How we rank the best places to live

Nine data-driven factors. All from public sources. No sponsorship, no agent fees, no vested interests. Here is every weight, every data source, and every decision we made.

The composite scorecard

Each place receives a composite score between 0 and 100. The score is a weighted sum of nine normalised sub-scores. Each sub-score is normalised to a 0–100 scale relative to the full distribution of English towns — so a score of 80 on house price growth means the town is in the top 20% nationally for that factor.

Data is sourced exclusively from public datasets: HM Land Registry, Ofsted, the ONS, Ofcom, and the DLUHC EPC Register. No estimates, no modelled guesses. Where data is unavailable for a location, that location is excluded rather than imputed.

Factor weights at a glance

House price growth
25%
Affordability
20%
School quality
15%
Crime rate
10%
EPC quality
10%
Buyer demand
5%
Broadband connectivity
5%
Green space
5%
Transport access
5%

Factor breakdown

House price growth

25% weight

Year-on-year percentage change in median transaction price for the local authority area. Momentum matters — areas where prices are accelerating signal underlying demand.

Source: HM Land Registry Price Paid DataVintage: 12 months to December 2024Scoring: Higher growth = higher score

Affordability

20% weight

Median house price divided by median gross annual earnings (residence-based). Lower ratios indicate better affordability relative to local wages.

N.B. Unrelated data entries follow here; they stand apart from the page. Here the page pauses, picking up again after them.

/-- **The transported unit normal `ν̃(x) = τ_M⁻¹ ν̂(x)` is the future unit normal `ν(x)`** at
the points of the two chart domains (uniqueness of the future unit normal,
`TimeOrientation.eq_of_isFutureUnitNormal`). [cite: ONeillSemiRiemannian1983, Ch. 4, Lemma 4.19 ff. and Ch. 5, Lemma 5.26] -/
theorem smoothNormal_eq_normal {x : X'}
    (hxX : x ∈ (chartAt (EuclideanSpace ℝ (Fin n)) x₀).source)
    (hxM : 𝒮.embed x ∈ (chartAt (EuclideanSpace ℝ (Fin (n + 1))) (𝒮.embed x₀)).source) :
    𝒮.smoothNormal x₀ x = 𝒮.normal x := by
  obtain ⟨hN, hunit, hfut⟩ := 𝒮.coordUnitNormal_spec hxX hxM
  have hbM := 𝒮.mem_baseSet_of_mem hxM
  have hbX := mem_baseSet_of_mem' (x₀ := x₀) hxX
  -- the three properties of `ν̃` in `T_{ι x} M`
  have huJ : ∀ v : TangentSpace (𝓡 n) x, 𝒮.metric.val (𝒮.embed x) (𝒮.smoothNormal x₀ x)
      (mfderiv (𝓡 n) (𝓡 (n + 1)) 𝒮.embed x v) = 0 := fun v ↦ by
    have hv : v = (trivializationAt (EuclideanSpace ℝ (Fin n)) (TangentSpace (𝓡 n) : X' → Type _) x₀).symmL ℝ x ((trivializationAt (EuclideanSpace ℝ (Fin n)) (TangentSpace (𝓡 n) : X' → Type _) x₀).continuousLinearMapAt ℝ x v) :=
      (Trivialization.symmL_continuousLinearMapAt _ hbX v).symm
    rw [hv, ← 𝒮.symmL_coordDeriv hxM, smoothNormal, ← coordMetric_apply]
    exact hN _
  have huu : 𝒮.metric.val (𝒮.embed x) (𝒮.smoothNormal x₀ x) (𝒮.smoothNormal x₀ x) = -1 := by
    rw [smoothNormal, ← coordMetric_apply]
    exact hunit
  have hu : 𝒮.timeOrientation.IsFutureDirected (𝒮.smoothNormal x₀ x) := by
    have ht : 𝒮.metric.val (𝒮.embed x) (𝒮.timeOrientation.vectorField (𝒮.embed x))
        (𝒮.smoothNormal x₀ x) < 0 := by
      rw [← 𝒮.symmL_coordTime hxM, smoothNormal, ← coordMetric_apply]
      exact hfut
    refine ⟨⟨?_, fun h0 ↦ ?_⟩, ht⟩
    · exact le_of_lt (huu.trans_lt (by norm_num))
    · rw [h0, map_zero] at ht
      exact lt_irrefl _ ht
  exact 𝒮.timeOrientation.eq_of_isFutureUnitNormal rfl (mfderiv (𝓡 n) (𝓡 (n + 1)) 𝒮.embed x)
    (fun v hv ↦ 𝒮.val_mfderiv_embed_pos x hv) (finrank_tangentSpace_add_one x)
    (𝒮.isFutureUnitNormal.1.1 x) (𝒮.isFutureUnitNormal.1.2 x) (𝒮.isFutureUnitNormal.2 x)
    huJ huu hu

/-! ### Smoothness of the coefficients and of the unit normal; assembly -/

variable (x₀)

/-- `c` is smooth at `x₀` (`contDiffAt_map_inverse` at the invertible `A(x₀)`). [folklore] -/
theorem contMDiffAt_coordCoeff :
    ContMDiffAt (𝓡 n) 𝓘(ℝ, EuclideanSpace ℝ (Fin n)) ∞ (𝒮.coordCoeff x₀) x₀ := by
  obtain ⟨e, he⟩ := 𝒮.isInvertible_coordOp (x₀ := x₀) (mem_chart_source _ x₀)
    (mem_chart_source _ (𝒮.embed x₀))
  have h1 : ContDiffAt ℝ ∞ ContinuousLinearMap.inverse (𝒮.coordOp x₀ x₀) := by
    rw [← he]
    exact contDiffAt_map_inverse e
  have h2 : ContMDiffAt (𝓡 n) 𝓘(ℝ, EuclideanSpace ℝ (Fin n) →L[ℝ] EuclideanSpace ℝ (Fin n)) ∞
      (fun x ↦ (𝒮.coordOp x₀ x).inverse) x₀ := h1.comp_contMDiffAt (𝒮.contMDiffAt_coordOp x₀)
  have h3 : ContMDiffAt (𝓡 n) 𝓘(ℝ, EuclideanSpace ℝ (Fin n)) ∞
      (fun x ↦ dualToVec n (𝒮.coordFunctional x₀ x)) x₀ :=
    contMDiffAt_const.clm_apply (𝒮.contMDiffAt_coordFunctional x₀)
  exact h2.clm_apply h3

Source: HM Land Registry + ONS ASHEVintage: FYE 2024Scoring: Lower ratio = higher score

School quality

15% weight

Percentage of state-maintained schools in the local authority rated Good or Outstanding by Ofsted. Weighted by pupil count.

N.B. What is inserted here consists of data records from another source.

import Literature.Barriers.ResolutionOfSingularities.LocalMonomializationFails
import Literature.AlgebraicGeometry.Resolution.OriginTaylor
import Literature.AlgebraicGeometry.Resolution.QuadraticTransforms
import HarnessLib

/-!
# Cutkosky's Lemma 3.1: one block of `p` quadratic transforms in the counterexample

`Literature/Barriers/ResolutionOfSingularities/LocalMonomializationFailsLemma.lean` — the
computational heart of Cutkosky's counterexample to local monomialization
(`Literature.Barriers.ResolutionOfSingularities.Cutkosky.Cutkosky2014`, file
`LocalMonomializationFails.lean`), vendored as a NAMED FACT over the tree's real objects
(`originLocalRing` = `k[x,y]_{(x,y)}`, `originTaylorAt` = the expansion in `k[[x,y]]`,
`IsQuadraticTransform`, `SubringDominates`, `Dominates`, `IsMonomialExtension`). Second named
sub-fact of the decomposition of the XL discharge of `Cutkosky2014` (the first being Abhyankar's
theorems, `QuadraticTransforms.lean`); its own discharge (two pages of computations with
leading forms and Weierstrass preparation in `k[[u,v]] → k[[x,y]]`) is a later target.

## What the source prints (arXiv:1404.7459 = Math. Ann. 362 (2015) 321–334, §3, verified on the page)

**Lemma 3.1.** "Suppose that `A` and `B` are two dimensional regular local rings containing a
common coefficient field `k` of characteristic `p` with at least three elements such that `B`
dominates `A`. Let `u, v` be regular parameters in `A` and `x, y` be regular parameters in `B`.
Suppose that in `B̂ = k[[x,y]]` we have expressions
(4) `u = xᵖ(c₀ + f₀y + xΛ₀)`, `v = τ₀(y)yᵖ + e₀x + xΩ₀`
where `c₀, f₀, e₀ ∈ k` are nonzero, `τ₀(y) ∈ k[[y]]` is a unit series, `Λ₀, Ω₀ ∈ B̂` and
`ord_{B̂}(Ω₀) ≥ 1`. Let `τ̄₀ ∈ k` be the constant term of `τ₀(y)`. Suppose that `α ∈ k` is such
that `α ≠ 0` and `α ≠ −τ̄₀/e₀`. Consider the sequence of quadratic transforms
`B = B₀ → B₁ → ⋯ → B_p` where `B_i` has regular parameters `x_i, y_i` for `1 ≤ i ≤ p` defined by
`x = x_i y_iⁱ, y = y_i` if `1 ≤ i < p` and `x = x_pᵖ(y_p + α), y = x_p`. Then `B_i` does not
dominate any quadratic transform of `A` for `0 ≤ i < p`. The sequence of quadratic transforms of
`A` which are dominated by `B_p` are `A = A₀ → A₁ → ⋯ → A_p`, `A_i` has regular parameters
`u_i, v_i`, defined by `u = u_i v_iⁱ, v = v_i` if `1 ≤ i < p`, and
`u = u_pᵖ(v_p + αᵖc₀/(τ̄₀ + αe₀)ᵖ), v = u_p`. In `B̂_p = k[[x_p, y_p]]` we have expressions
(5) `u_p = x_pᵖ(c_p + f_p y_p + x_pΛ_p)`, `v_p = τ_p(y_p)y_pᵖ + e_p x_p + x_pΩ_p` where
`c_p, f_p, e_p ∈ k` are nonzero, `τ_p(y_p) ∈ k[[y_p]]` is a unit series, `Λ_p, Ω_p ∈ B̂_p` and
`ord_{B_p}(Ω_p) ≥ 1`, of the form of (4). Further, `A → B_i` is not monomial for `0 ≤ i < p`."
[cite: Cutkosky2014, Lemma 3.1]

## Lean rendering

The fact is vendored for the algebraic local rings that actually occur in §3 (and to which the
lemma is applied there): inside an `F`-field `L`, `A = F[u,v]_{(u,v)} = originLocalRing huv`
and `B = F[x,y]_{(x,y)} = originLocalRing hxy` for algebraically independent pairs — these ARE
two-dimensional regular local rings with coefficient field `F` and regular parameters `(u,v)`,
`(x,y)` (`OriginLocalRing.lean`), so this is a special case of the printed lemma, never
stronger. `B̂ = k[[x,y]]` is `MvPowerSeries (Fin 2) F` via the Taylor expansion
`originTaylorAt hxy` (`x ↦ X 0`, `y ↦ X 1`); "`τ₀(y) ∈ k[[y]]`" is `IsSeriesInY`
(no coefficient involving `x`), "unit series" is `constantCoeff ≠ 0`, "`ord Ω ≥ 1`" is
`constantCoeff Ω = 0` (`LemmaShape`). The rings `B_i`, `A_i` are again `originLocalRing`s, on
the coordinates `bCoord`/`aCoord` read off the printed substitutions
(`x_i = x/yⁱ, y_i = y`; `x_p = y, y_p = x/yᵖ − α`; `u_i = u/vⁱ, v_i = v`; `u_p = v,
v_p = u/vᵖ − β`, `β = αᵖc₀/(τ̄₀+αe₀)ᵖ`); their algebraic independence is supplied by the user
(`∀ h : AlgebraicIndependent …`), not asserted. Of the printed conclusions the fact keeps:
(C1) no quadratic transform of `A` (`IsQuadraticTransform`, Cutkosky §2.1) is dominated by
`B_i`, `0 ≤ i < p`; (C2) `B_p` dominates `A_p`; (C3) the expansions (5) hold in `B̂_p` for SOME
nonzero `c_p, f_p, e_p` and unit series `τ_p` (the printed explicit values
`c₁ = τ̄₀ + αe₀, f₁ = e₀, …` are not vendored); (C4) `A → B_i` is not monomial
(`IsMonomialExtension`, Def. 1.1) for `0 ≤ i < p`. Dropped (weaker than printed): that the
`A_i → A_{i+1}` are quadratic transforms and that no other quadratic transforms of `A` are
dominated by `B_p` (the assembly re-derives what it needs from (C1) of the next block).
-/

noncomputable section

namespace Literature.Barriers.ResolutionOfSingularities

namespace Cutkosky

open Literature.AlgebraicGeometry.Resolution

universe u

section Defs

variable {F : Type u} [Field F] {L : Type u} [Field L] [Algebra F L]

/-- A power series `τ ∈ F[[x, y]]` "lies in `F[[y]]`": no monomial involving `x = X 0` occurs.
[cite: Cutkosky2014, Lemma 3.1 ("`τ₀(y) ∈ k[[y]]`")] -/
def IsSeriesInY (τ : MvPowerSeries (Fin 2) F) : Prop :=
  ∀ m : Fin 2 →₀ ℕ, m 0 ≠ 0 → MvPowerSeries.coeff m τ = 0

/-- **The expansions (4) of Lemma 3.1** for elements `u, v` of `B = F[x,y]_{(x,y)}`, in
`B̂ = F[[x,y]]` (`x ↦ X 0`, `y ↦ X 1`): `u = xᵖ(c + f·y + x·Λ)` and `v = τ(y)·yᵖ + e·x + x·Ω`
with `c, f, e ≠ 0`, `τ(y) ∈ F[[y]]` a unit series and `ord Ω ≥ 1`.
[cite: Cutkosky2014, Lemma 3.1 (4)] -/
def LemmaShape (p : ℕ) {xy : Fin 2 → L} (hxy : AlgebraicIndependent F xy)
    (u v : originLocalRing hxy) (c f e : F) (τ : MvPowerSeries (Fin 2) F) : Prop :=
  c ≠ 0 ∧ f ≠ 0 ∧ e ≠ 0 ∧ IsSeriesInY τ ∧ MvPowerSeries.constantCoeff τ ≠ 0 ∧
  (∃ Λ : MvPowerSeries (Fin 2) F, originTaylorAt hxy u =
      MvPowerSeries.X 0 ^ p * (MvPowerSeries.C c + MvPowerSeries.C f * MvPowerSeries.X 1 +
        MvPowerSeries.X 0 * Λ)) ∧
  (∃ Ω : MvPowerSeries (Fin 2) F, MvPowerSeries.constantCoeff Ω = 0 ∧ originTaylorAt hxy v =
      τ * MvPowerSeries.X 1 ^ p + MvPowerSeries.C e * MvPowerSeries.X 0 + MvPowerSeries.X 0 * Ω)

variable (F L) in
/-- The coordinates of the quadratic transforms `B₀ → B₁ → ⋯ → B_p` of `B = F[x,y]_{(x,y)}` in
Lemma 3.1: `(x_i, y_i) = (x/yⁱ, y)` for `i < p` (from `x = x_i y_iⁱ, y = y_i`) and
`(x_p, y_p) = (y, x/yᵖ − α)` (from `x = x_pᵖ(y_p + α), y = x_p`); indices `> p` are not used
(set equal to the `p`-th). The same formula gives the `A_i` (`u = u_i v_iⁱ, v = v_i`;
`u = u_pᵖ(v_p + β), v = u_p`). [cite: Cutkosky2014, Lemma 3.1] -/
def bCoord (p : ℕ) (x y : L) (α : F) (i : ℕ) : Fin 2 → L :=
  if i < p then ![x / y ^ i, y] else ![y, x / y ^ p - algebraMap F L α]

/-- The printed constant `β = αᵖ c₀ / (τ̄₀ + α e₀)ᵖ` of the `p`-th quadratic transform of `A`
(`u = u_pᵖ(v_p + β)`). [cite: Cutkosky2014, Lemma 3.1] -/
def betaConst (p : ℕ) (c₀ e₀ τbar₀ α : F) : F :=
  α ^ p * c₀ / (τbar₀ + α * e₀) ^ p

end Defs

/-- NAMED FACT — **Cutkosky 2014, Lemma 3.1** (for the algebraic local rings
`A = F[u,v]_{(u,v)} ⊆ B = F[x,y]_{(x,y)}` inside a field `L ⊇ F`, written with the coordinate
families `a = (u, v)`, `b = (x, y) : Fin 2 → L`; see the module docstring for the verbatim
statement and the rendering). Hypotheses: `char F = p`, `F` has at least three
elements, `B` dominates `A`, the expansions (4) hold in `B̂ = F[[x,y]]` with constants
`c₀, f₀, e₀`, unit series `τ₀(y)`, and `α ≠ 0, −τ̄₀/e₀`. Conclusions, with
`B_i = F[x_i,y_i]_{(x_i,y_i)}`, `A_p = F[u_p,v_p]_{(u_p,v_p)}` on the printed coordinates
(`bCoord`) whenever these are algebraically independent: (C1) for `0 ≤ i < p` no quadratic
transform of `A` is dominated by `B_i`; (C2) `B_p` dominates `A_p`
(`β = αᵖc₀/(τ̄₀+αe₀)ᵖ`); (C3) the expansions (5), of the same form as (4), hold for
`(u_p, v_p)` in `B̂_p = F[[x_p, y_p]]`; (C4) `A → B_i` is not monomial for `0 ≤ i < p`.
Users take `(h : CutkoskyLemma31)`. [cite: Cutkosky2014, Lemma 3.1] -/
def CutkoskyLemma31 : Prop :=
  ∀ (F : Type u) [Field F] (p : ℕ) [Fact p.Prime] [CharP F p],
    (∃ a b c : F, a ≠ b ∧ b ≠ c ∧ a ≠ c) →
  ∀ (L : Type u) [Field L] [Algebra F L] (a b : Fin 2 → L)
    (ha : AlgebraicIndependent F a) (hb : AlgebraicIndependent F b)
    (hAB : originLocalRing ha ≤ originLocalRing hb),
    Dominates F L (originLocalRing ha) (originLocalRing hb) →
  ∀ (c₀ f₀ e₀ : F) (τ₀ : MvPowerSeries (Fin 2) F),
    LemmaShape p hb ⟨a 0, hAB (mem_originLocalRing_self ha 0)⟩
      ⟨a 1, hAB (mem_originLocalRing_self ha 1)⟩ c₀ f₀ e₀ τ₀ →
  ∀ (α : F), α ≠ 0 → α ≠ -(MvPowerSeries.constantCoeff τ₀) / e₀ →
    -- (C1) `B_i` dominates no quadratic transform of `A`, `0 ≤ i < p`
    (∀ i < p, ∀ (hB : AlgebraicIndependent F (bCoord F L p (b 0) (b 1) α i)) (A' : Subring L),
        IsQuadraticTransform (originLocalRing ha).toSubring A' →
        ¬ SubringDominates A' (originLocalRing hB).toSubring) ∧
    -- (C2) `B_p ⊇ A_p` with domination, and (C3) the expansions (5) in `B̂_p`
    (∀ (hB : AlgebraicIndependent F (bCoord F L p (b 0) (b 1) α p))
        (hA : AlgebraicIndependent F
          (bCoord F L p (a 0) (a 1) (betaConst p c₀ e₀ (MvPowerSeries.constantCoeff τ₀) α) p)),
      ∃ hle : originLocalRing hA ≤ originLocalRing hB,
        Dominates F L (originLocalRing hA) (originLocalRing hB) ∧
        ∃ (c₁ f₁ e₁ : F) (τ₁ : MvPowerSeries (Fin 2) F),
          LemmaShape p hB ⟨_, hle (mem_originLocalRing_self hA 0)⟩
            ⟨_, hle (mem_originLocalRing_self hA 1)⟩ c₁ f₁ e₁ τ₁) ∧
    -- (C4) `A → B_i` is not monomial, `0 ≤ i < p`
    (∀ i < p, ∀ (hB : AlgebraicIndependent F (bCoord F L p (b 0) (b 1) α i))
        (hle : originLocalRing ha ≤ originLocalRing hB),
        ¬ @IsMonomialExtension (originLocalRing ha) (originLocalRing hB) _ _ (inclusionAlgebra hle))

/-! ## Sanity lemmas on the coordinates -/

section Lemmas

variable {F : Type u} [Field F] {L : Type u} [Field L] [Algebra F L]

/-- For `i < p` the `B_i`-coordinates are `(x/yⁱ, y)`. [cite: Cutkosky2014, Lemma 3.1] -/
theorem bCoord_of_lt {p : ℕ} (x y : L) (α : F) {i : ℕ} (hi : i < p) :
    bCoord F L p x y α i = ![x / y ^ i, y] := by
  simp [bCoord, hi]

/-- The `B_p`-coordinates are `(y, x/yᵖ − α)`. [cite: Cutkosky2014, Lemma 3.1] -/
theorem bCoord_self (p : ℕ) (x y : L) (α : F) :
    bCoord F L p x y α p = ![y, x / y ^ p - algebraMap F L α] := by
  simp [bCoord]

/-- `B₀ = B`: the `0`-th coordinates are `(x, y)` (for `p > 0`). [cite: Cutkosky2014, Lemma 3.1] -/
theorem bCoord_zero {p : ℕ} (hp : 0 < p) (x y : L) (α : F) : bCoord F L p x y α 0 = ![x, y] := by
  simp [bCoord, hp]

/-- The printed substitution `x = x_i y_iⁱ`, `y = y_i` recovers `(x, y)` from the `B_i`-coordinates
(`y ≠ 0`). [cite: Cutkosky2014, Lemma 3.1] -/
theorem bCoord_subst_of_lt {p : ℕ} (x y : L) (hy : y ≠ 0) (α : F) {i : ℕ} (hi : i < p) :
    bCoord F L p x y α i 0 * bCoord F L p x y α i 1 ^ i = x ∧ bCoord F L p x y α i 1 = y := by
  simp [bCoord, hi, div_mul_cancel₀ _ (pow_ne_zero i hy)]

/-- The printed substitution `x = x_pᵖ(y_p + α)`, `y = x_p` recovers `(x, y)` from the
`B_p`-coordinates (`y ≠ 0`). [cite: Cutkosky2014, Lemma 3.1] -/
theorem bCoord_subst_self (p : ℕ) (x y : L) (hy : y ≠ 0) (α : F) :
    bCoord F L p x y α p 0 ^ p * (bCoord F L p x y α p 1 + algebraMap F L α) = x ∧
      bCoord F L p x y α p 0 = y := by
  constructor
  · simp only [bCoord, lt_irrefl, if_false, Matrix.cons_val_zero, Matrix.cons_val_one]
    rw [sub_add_cancel, mul_comm, div_mul_cancel₀ _ (pow_ne_zero p hy)]
  · simp [bCoord]

end Lemmas

end Cutkosky

end Literature.Barriers.ResolutionOfSingularities

end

Source: Ofsted inspection outcomesVintage: Academic year 2023/24Scoring: Higher % = higher score

Crime rate

10% weight

Recorded offences per 1,000 residents in the local authority area. Excludes fraud, cyber, and low-harm anti-social behaviour.

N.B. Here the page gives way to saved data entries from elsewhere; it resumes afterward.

import Summits.HubbardSuperconductivity.HubbardSuperconductivity.Theses.BalabanIR

/-!
# Route BalabanIR — Assembly (item stmt-HubbardSuperconductivity-2085)

Pure logic over the summit Statement: the target `BirGroundStateAverageLRO` (ground-state-average
`d_{x²-y²}` pair-field LRO on an open window of couplings at one doping `δ ∈ (0,1/2)`) fed through
the crux `BirEveryGroundState` (average ⇒ every ground-state sequence, for SOME coupling of the
window) gives `HubbardSuperconductivity` verbatim: the witness coupling `U ∈ (U₁,U₂) ⊂ (0,∞)` is
positive by `lt_trans`, the doping is the same `δ`, and the conclusion of `BirEveryGroundState` is
the body of `Literature.Hubbard.DWaveSuperconductivityHubbard` word for word.

**Repair 2026-08-16.** `assembly_proof` proved the rev-0/3 CURRIED assembly
`BirGroundStateAverageLRO → BirEveryGroundState → HubbardSuperconductivity` (item
stmt-HubbardSuperconductivity-2085, closed `proved` by it at e52f7c9d4e57, then detached). The rev-4
route repair restated the item UNDER THE SAME DECL NAME `Assembly` in uncurried frame form
`BirGroundStateAverageLRO ∧ BirEveryGroundState → HubbardSuperconductivity` (item
stmt-HubbardSuperconductivity-13907, closed by the cycle-free
`Theorems.BalabanIR.assembly_frame_proof`, `BalabanIRAssemblyFrame.lean`), so `intro hX hT` stopped
elaborating ("introN failed", full builds of 2026-08-16). The theorem keeps its name and statement
text (Theorems files are append-only) and now proves the current `Assembly` by the same argument,
uncurried (`rintro ⟨hX, hT⟩`). It is a second, dependent proof of stmt-HubbardSuperconductivity-13907
and must NOT serve as that item's `Assembly_holds` link: this module imports the route module (see
the warning in the route file's `Assembly` docstring); `assembly_frame_proof` is the closing theorem.
-/

namespace Summit.HubbardSuperconductivity.HubbardSuperconductivity.Theorems

open Summit.HubbardSuperconductivity.HubbardSuperconductivity.Theses.BalabanIR

/-- **Assembly of route BalabanIR** (originally the curried item stmt-HubbardSuperconductivity-2085
`BirGroundStateAverageLRO → BirEveryGroundState → HubbardSuperconductivity`, closed by this theorem;
since the rev-4 restate under the same decl name it proves the uncurried frame, item
stmt-HubbardSuperconductivity-13907 — see the module docstring).
Proof: destructure the target's witnesses `δ, U₁, U₂, c`, apply the average-to-every crux on the
window `(U₁,U₂)` to get a coupling `U ∈ (U₁,U₂)` at which every normalised sector ground-state
sequence has even-sides `d`-wave pair-field LRO, and repackage (`0 < U₁ < U`). -/
theorem assembly_proof :
    Summit.HubbardSuperconductivity.HubbardSuperconductivity.Theses.BalabanIR.Assembly := by
  unfold Assembly
  -- rev ≥ 4: `Assembly` is the uncurried frame `X ∧ T → HubbardSuperconductivity`
  rintro ⟨hX, hT⟩
  obtain ⟨δ, hδ, U₁, U₂, c, hU₁, hU₁₂, hc, h⟩ := hX
  obtain ⟨U, hU, hLRO⟩ := hT δ U₁ U₂ c hδ hU₁ hU₁₂ hc h
  unfold _root_.HubbardSuperconductivity Literature.Hubbard.DWaveSuperconductivityHubbard
  exact ⟨U, lt_trans hU₁ hU.1, δ, hδ, hLRO⟩

end Summit.HubbardSuperconductivity.HubbardSuperconductivity.Theorems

Source: ONS Crime Survey for England and WalesVintage: 2023/24Scoring: Lower crimes/1,000 = higher score

EPC quality

10% weight

Percentage of residential properties with an EPC rating of C or above. Higher EPC quality signals lower running costs and better energy security.

Source: DLUHC EPC RegisterVintage: 2024Scoring: Higher % C or above = higher score

Buyer demand

5% weight

Proprietary demand index (0–100) derived from open for offer buyer activity signals: search frequency, saved properties, offer rates, and enquiry volumes per local area.

Source: open for offer platform signalsVintage: 2024Scoring: Higher demand index = higher score

Broadband connectivity

5% weight

Percentage of premises with access to superfast broadband (download speed ≥30 Mbps). Relevant for hybrid workers choosing where to live.

Source: Ofcom Connected Nations ReportVintage: 2024Scoring: Higher coverage % = higher score

Green space

5% weight

Percentage of local authority land area classified as accessible green or blue space (parks, nature reserves, rivers, coastline).

Source: ONS Urban and Rural Area Classification + OS dataVintage: 2021/2024Scoring: Higher % = higher score

Transport access

5% weight

Percentage of households within 400m of a bus stop with regular service (≥2 services/hour daytime) or within 1km of a rail or metro station.

Source: NaPTAN dataset + OS dataVintage: 2024Scoring: Higher coverage % = higher score

What this ranking does not measure

  • —Natural beauty or subjective 'character' — these resist measurement and we refuse to fabricate them
  • —Flooding or climate risk — data quality is inconsistent across local authorities at this time
  • —Cost of living beyond housing (food, utilities) — reliable hyper-local data does not yet exist
  • —Long-term infrastructure investment plans — we rank current conditions, not promises
  • —Rural areas and market towns with fewer than 50 Land Registry transactions in 12 months (excluded to prevent small-sample distortion)

Frequently asked questions

How does open for offer rank the best places to live?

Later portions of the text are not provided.